= Beginning of Section =

import Mathlib

/-!
# `Balaban1983to89.B5Eq129CycleKernelRootLetters` — T. Bałaban, *Propagators and renormalization transformations for lattice gauge theories. I*, Commun. Math.
# Phys. **95** (1984) 17–40 [Balaban1984PropagatorsI] (1.29) p. 23: **THE ROOT LETTERS OF THE MASSIVE CYCLE KERNEL — for the small root `q ∈ (0,1)` of
# `q + q⁻¹ = 2 + μ∕t²` (the decay rate per site of the one-dimensional resolvent `(t²(−Δ) + μ)⁻¹`): `(1 − q)² = qμ∕t²`, `q∕(1 − q) ≤ t∕√μ`, the finite-period
# factor `(1 + qⁿ)∕(1 − qⁿ) ≤ 1 + 2q∕(n(1 − q))`, hence `(1 + qⁿ)∕((1 − qⁿ)√(μ² + 4μt²)) ≤ (1 + 2t∕(n√μ))∕√(μ² + 4μt²)`** — the arithmetic that turns the
# closed form `G(0) = (1 + qⁿ)∕((1 − qⁿ)√(μ² + 4μt²))` of the cycle kernel at the source (`B5Eq129FreeResolventCycleProfile.cycle_profile_eq` with `root_const_eq`)
# into a letter WITHOUT `q`, explicit in the period `n`; consumed by `B5Eq129FreeResolventWeightedGradientRowCosh` §4 (storey J (K∇) of the pub-balaban NE9 chain,
# row L13).  In the units `t = η⁻¹`: `1∕√(μ² + 4μt²) = η∕√(4μ + μ²η²)` and `2t∕(n√μ) = 2∕(L√μ)`, `L = nη` the physical period

statement-level skeleton of published theorems with citation tags; proofs where landed; nothing here is a claim about the Yang–Mills mass gap

CITATION HEADER (lean-in-tree rule).  Audit cell `pub-balaban`, sub-cell `t4`, BINDER row NE9; filed by NE9 crux-team LEAF PROVER 05
(`b2b-balaban-t4-ne9-formalise-leaf-05`, gen 81).  OBJECT: the characteristic equation `q + q⁻¹ = 2 + μ∕t²` of [Balaban1984PropagatorsI] (1.29)'s one-dimensional
stencil (as a HYPOTHESIS on a real number `q`; no `def`).  CONTENT: [folklore] real arithmetic (Mathlib only).  Nothing of print is asserted.

WHAT IS PROVED (sorry-free; proof lane — 0 `def`; imports `Mathlib` only ⇒ lane-independent).
* **`one_sub_root_sq`** — `(1 − q)² = qμ∕t²`; **`root_div_one_sub_le`** — `q∕(1 − q) ≤ t∕√μ` (`t > 0`, `μ > 0`, `0 < q < 1`).
* **`n_mul_pow_mul_le`** — `n·qⁿ·(1 − q) ≤ q·(1 − qⁿ)` (`0 ≤ q ≤ 1`); **`one_add_pow_div_le`** — `(1 + qⁿ)∕(1 − qⁿ) ≤ 1 + 2q∕(n(1 − q))` (`n ≥ 1`).
* **`closedForm_apply_zero_le`** — `(1 + qⁿ)∕((1 − qⁿ)·√(μ² + 4μt²)) ≤ (1 + 2t∕(n·√μ))∕√(μ² + 4μt²)`.
* §4 **`tendsto_finitePeriod_factor`** — `(1 + qⁿ)∕(1 − qⁿ) → 1` as `n → ∞` (`0 ≤ q < 1`): the finite-period factor disappears in the infinite-period limit (the
  first of t4-ne9-idea-1 g129's two un-typed limit letters, for the `G(0)` term only; N23's `S^{cosh}`∕`S^{ctr}` themselves are NOT asserted).
HONEST SCOPE.  Arithmetic of one real root; no kernel, no torus.  ONE input of ONE letter of ONE un-opened storey (J) of row L13; NOT NE9 (cell pub-balaban: NE9 NOT
PRINTED ∕ NOT PROVED; «NE9 ⇐ the named binders»; row WALLED ON A MODEL (O-NE9-1; #5 UNRULED); spine PROVED 0∕9; rung (B)+1 finite T⁴ — NOT infinite volume, NOT
mass gap, NOT BetaPertH, NOT Clay).  HONEST DEPENDENCY: continuum YM on T⁴ ⇐ BetaPertH ∧ nine spine estimates (0/9 proved); BetaPertH ⇐ (D1) ∧ (D4) ∧ CAP+tail;
G-an2-4 gates asym, D1 and NE2/3/4.  NEW file; nothing modified.  Net new unproved facts: 0.
-/

noncomputable section

open scoped BigOperators
open Filter Topology

namespace Literature.MathematicalPhysics.QuantumFieldTheory.Balaban1983to89.B5Eq129CycleKernelRootLetters

/-! ## §1 The characteristic equation squared; the root against the mass -/

/-- `(1 − q)² = qμ∕t²` for a root of `q + q⁻¹ = 2 + μ∕t²` (`q > 0`, `t ≠ 0`). [folklore] [cite: Balaban1984PropagatorsI, (1.29) p.23] -/
theorem one_sub_root_sq (t : ℝ) (ht : t ≠ 0) {μ q : ℝ} (hq0 : 0 < q) (hq : q + q⁻¹ = 2 + μ / t ^ 2) :
    (1 - q) ^ 2 = q * μ / t ^ 2 := by
  have hq' : q ≠ 0 := hq0.ne'
  field_simp at hq
  field_simp
  nlinarith [hq]

/-- `q∕(1 − q) ≤ t∕√μ` for the small root (`(1 − q)² = qμ∕t²` and `q ≤ √q`): the inverse decay rate per site is at most the correlation length `t∕√μ`.
[folklore] [cite: Balaban1984PropagatorsI, (1.29) p.23] -/
theorem root_div_one_sub_le (t : ℝ) (ht : 0 < t) {μ q : ℝ} (hμ : 0 < μ) (hq0 : 0 < q) (hq1 : q < 1)
    (hq : q + q⁻¹ = 2 + μ / t ^ 2) : q / (1 - q) ≤ t / Real.sqrt μ := by
  have h1q : 0 < 1 - q := by linarith
  have hsq := one_sub_root_sq t ht.ne' hq0 hq
  have hsμ : 0 < Real.sqrt μ := Real.sqrt_pos.mpr hμ
  rw [div_le_div_iff₀ h1q hsμ]
  have h3 : (q * Real.sqrt μ) ^ 2 ≤ (t * (1 - q)) ^ 2 := by
    rw [mul_pow, mul_pow, Real.sq_sqrt hμ.le, hsq]
    field_simp
    nlinarith [mul_pos hq0 hμ]
  nlinarith [sq_nonneg (q * Real.sqrt μ - t * (1 - q)), sq_nonneg (q * Real.sqrt μ + t * (1 - q)),
    mul_pos hq0 hsμ, mul_pos ht h1q, abs_le_abs h3]

/-! ## §2 The finite-period factor -/

/-- `n·qⁿ·(1 − q) ≤ q·(1 − qⁿ)` for `0 ≤ q ≤ 1` (each of the `n` terms of `q + q² + ⋯ + qⁿ` is `≥ qⁿ`). [folklore] [cite: Balaban1984PropagatorsI, (1.29) p.23] -/
theorem n_mul_pow_mul_le {q : ℝ} (hq0 : 0 ≤ q) (hq1 : q ≤ 1) (n : ℕ) : (n : ℝ) * q ^ n * (1 - q) ≤ q * (1 - q ^ n) := by
  have hgeom : q * (1 - q ^ n) = (1 - q) * ∑ i ∈ Finset.range n, q ^ (i + 1) := by
    rw [← geom_sum_mul_neg q n, Finset.mul_sum, Finset.sum_mul, Finset.mul_sum]
    exact Finset.sum_congr rfl fun i _ => by ring
  have hsum : (n : ℝ) * q ^ n ≤ ∑ i ∈ Finset.range n, q ^ (i + 1) := by
    have : ∑ _i ∈ Finset.range n, q ^ n ≤ ∑ i ∈ Finset.range n, q ^ (i + 1) :=
      Finset.sum_le_sum fun i hi => by
        rw [Finset.mem_range] at hi
        exact pow_le_pow_of_le_one hq0 hq1 (by omega)
    simpa [Finset.sum_const, Finset.card_range] using this
  rw [hgeom]
  have h1q : 0 ≤ 1 - q := by linarith
  nlinarith [mul_le_mul_of_nonneg_left hsum h1q]

/-- **THE FINITE-PERIOD FACTOR**: `(1 + qⁿ)∕(1 − qⁿ) ≤ 1 + 2q∕(n(1 − q))` for `q ∈ (0,1)`, `n ≥ 1` (it is `1 + 2qⁿ∕(1 − qⁿ)` and `1 − qⁿ ≥ n·qⁿ⁻¹·q·(1 − q)∕q`…,
i.e. `n_mul_pow_mul_le`). [folklore] [cite: Balaban1984PropagatorsI, (1.29) p.23] -/
theorem one_add_pow_div_le {q : ℝ} (hq0 : 0 < q) (hq1 : q < 1) {n : ℕ} (hn : 1 ≤ n) :
    (1 + q ^ n) / (1 - q ^ n) ≤ 1 + 2 * q / (n * (1 - q)) := by
  have hqn : 0 < 1 - q ^ n := by
    have := pow_lt_one₀ hq0.le hq1 (by omega : n ≠ 0); linarith
  have h1q : 0 < 1 - q := by linarith
  have hn' : (0 : ℝ) < n := by exact_mod_cast hn
  have key := n_mul_pow_mul_le hq0.le hq1.le n
  rw [div_le_iff₀ hqn]
  have e : (1 + 2 * q / (n * (1 - q))) * (1 - q ^ n) = (1 - q ^ n) + 2 * (q * (1 - q ^ n)) / (n * (1 - q)) := by
    field_simp
  rw [e]
  have h2 : 2 * q ^ n ≤ 2 * (q * (1 - q ^ n)) / (n * (1 - q)) := by
    rw [le_div_iff₀ (by positivity)]
    nlinarith
  linarith

/-! ## §3 The source value of the cycle kernel without `q` -/

/-- **THE CLOSED FORM AT THE SOURCE, WITHOUT `q` AND EXPLICIT IN THE PERIOD**: for `t > 0`, `μ > 0`, the small root `q ∈ (0,1)` of `q + q⁻¹ = 2 + μ∕t²` and
`n ≥ 1`: `(1 + qⁿ)∕((1 − qⁿ)·√(μ² + 4μt²)) ≤ (1 + 2t∕(n·√μ))∕√(μ² + 4μt²)` — the left side is `G(0)` of the cycle kernel on `ℤ∕n`
(`B5Eq129FreeResolventCycleProfile.cycle_profile_eq` + `root_const_eq`).  In the units `t = η⁻¹`: `≤ (1 + 2∕(L√μ))·η∕√(4μ + μ²η²)`, `L = nη`.
[folklore] [cite: Balaban1984PropagatorsI, (1.29) p.23] -/
theorem closedForm_apply_zero_le (t : ℝ) (ht : 0 < t) {μ : ℝ} (hμ : 0 < μ) {q : ℝ} (hq0 : 0 < q) (hq1 : q < 1)
    (hq : q + q⁻¹ = 2 + μ / t ^ 2) {n : ℕ} (hn : 1 ≤ n) :
    (1 + q ^ n) / ((1 - q ^ n) * Real.sqrt (μ ^ 2 + 4 * μ * t ^ 2)) ≤ (1 + 2 * t / (n * Real.sqrt μ)) / Real.sqrt (μ ^ 2 + 4 * μ * t ^ 2) := by
  have hD : 0 < Real.sqrt (μ ^ 2 + 4 * μ * t ^ 2) := Real.sqrt_pos.mpr (by positivity)
  have hn' : (0 : ℝ) < n := by exact_mod_cast hn
  have hsμ : 0 < Real.sqrt μ := Real.sqrt_pos.mpr hμ
  rw [show (1 + q ^ n) / ((1 - q ^ n) * Real.sqrt (μ ^ 2 + 4 * μ * t ^ 2)) =
    (1 + q ^ n) / (1 - q ^ n) / Real.sqrt (μ ^ 2 + 4 * μ * t ^ 2) by rw [div_div]]
  refine div_le_div_of_nonneg_right ?_ hD.le
  refine (one_add_pow_div_le hq0 hq1 hn).trans ?_
  have h2 := root_div_one_sub_le t ht hμ hq0 hq1 hq
  have e1 : 2 * q / (n * (1 - q)) = 2 / n * (q / (1 - q)) := by
    have h1q : (1 - q) ≠ 0 := by linarith
    field_simp
  have e2 : 2 * t / (n * Real.sqrt μ) = 2 / n * (t / Real.sqrt μ) := by field_simp
  rw [e1, e2]
  have h2n : 0 ≤ 2 / (n : ℝ) := by positivity
  linarith [mul_le_mul_of_nonneg_left h2 h2n]

/-! ## §4 The infinite-period limit of the finite-period factor -/

/-- **THE FINITE-PERIOD FACTOR TENDS TO ONE**: for `0 ≤ q < 1`, `(1 + qⁿ)∕(1 − qⁿ) → 1` as `n → ∞` — so the source value `G(0) = (1 + qⁿ)∕((1 − qⁿ)√(μ² + 4μt²))`
of the cycle kernel tends to the whole-line value `1∕√(μ² + 4μt²)` (= `η∕√(4μ + μ²η²)` in the units `t = η⁻¹`). [folklore] [cite: Balaban1984PropagatorsI, (1.29) p.23] -/
theorem tendsto_finitePeriod_factor {q : ℝ} (hq0 : 0 ≤ q) (hq1 : q < 1) :
    Tendsto (fun n : ℕ => (1 + q ^ n) / (1 - q ^ n)) atTop (𝓝 1) := by
  have h := tendsto_pow_atTop_nhds_zero_of_lt_one hq0 hq1
  have h1 : Tendsto (fun n : ℕ => 1 + q ^ n) atTop (𝓝 (1 + 0)) := tendsto_const_nhds.add h
  have h2 : Tendsto (fun n : ℕ => 1 - q ^ n) atTop (𝓝 (1 - 0)) := tendsto_const_nhds.sub h
  have h3 : Tendsto (fun n : ℕ => (1 + q ^ n) / (1 - q ^ n)) atTop (𝓝 ((1 + 0) / (1 - 0))) := h1.div h2 (by norm_num)
  simpa using h3

end Literature.MathematicalPhysics.QuantumFieldTheory.Balaban1983to89.B5Eq129CycleKernelRootLetters

end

= End of Section =

* To do *
From the data above, copy each line with the string "rate" in it.

* Solved exercise *
# `q + q⁻¹ = 2 + μ∕t²` (the decay rate per site of the one-dimensional resolvent `(t²(−Δ) + μ)⁻¹`): `(1 − q)² = qμ∕t²`, `q∕(1 − q) ≤ t∕√μ`, the finite-period
/-- `q∕(1 − q) ≤ t∕√μ` for the small root (`(1 − q)² = qμ∕t²` and `q ≤ √q`): the inverse decay rate per site is at most the correlation length `t∕√μ`.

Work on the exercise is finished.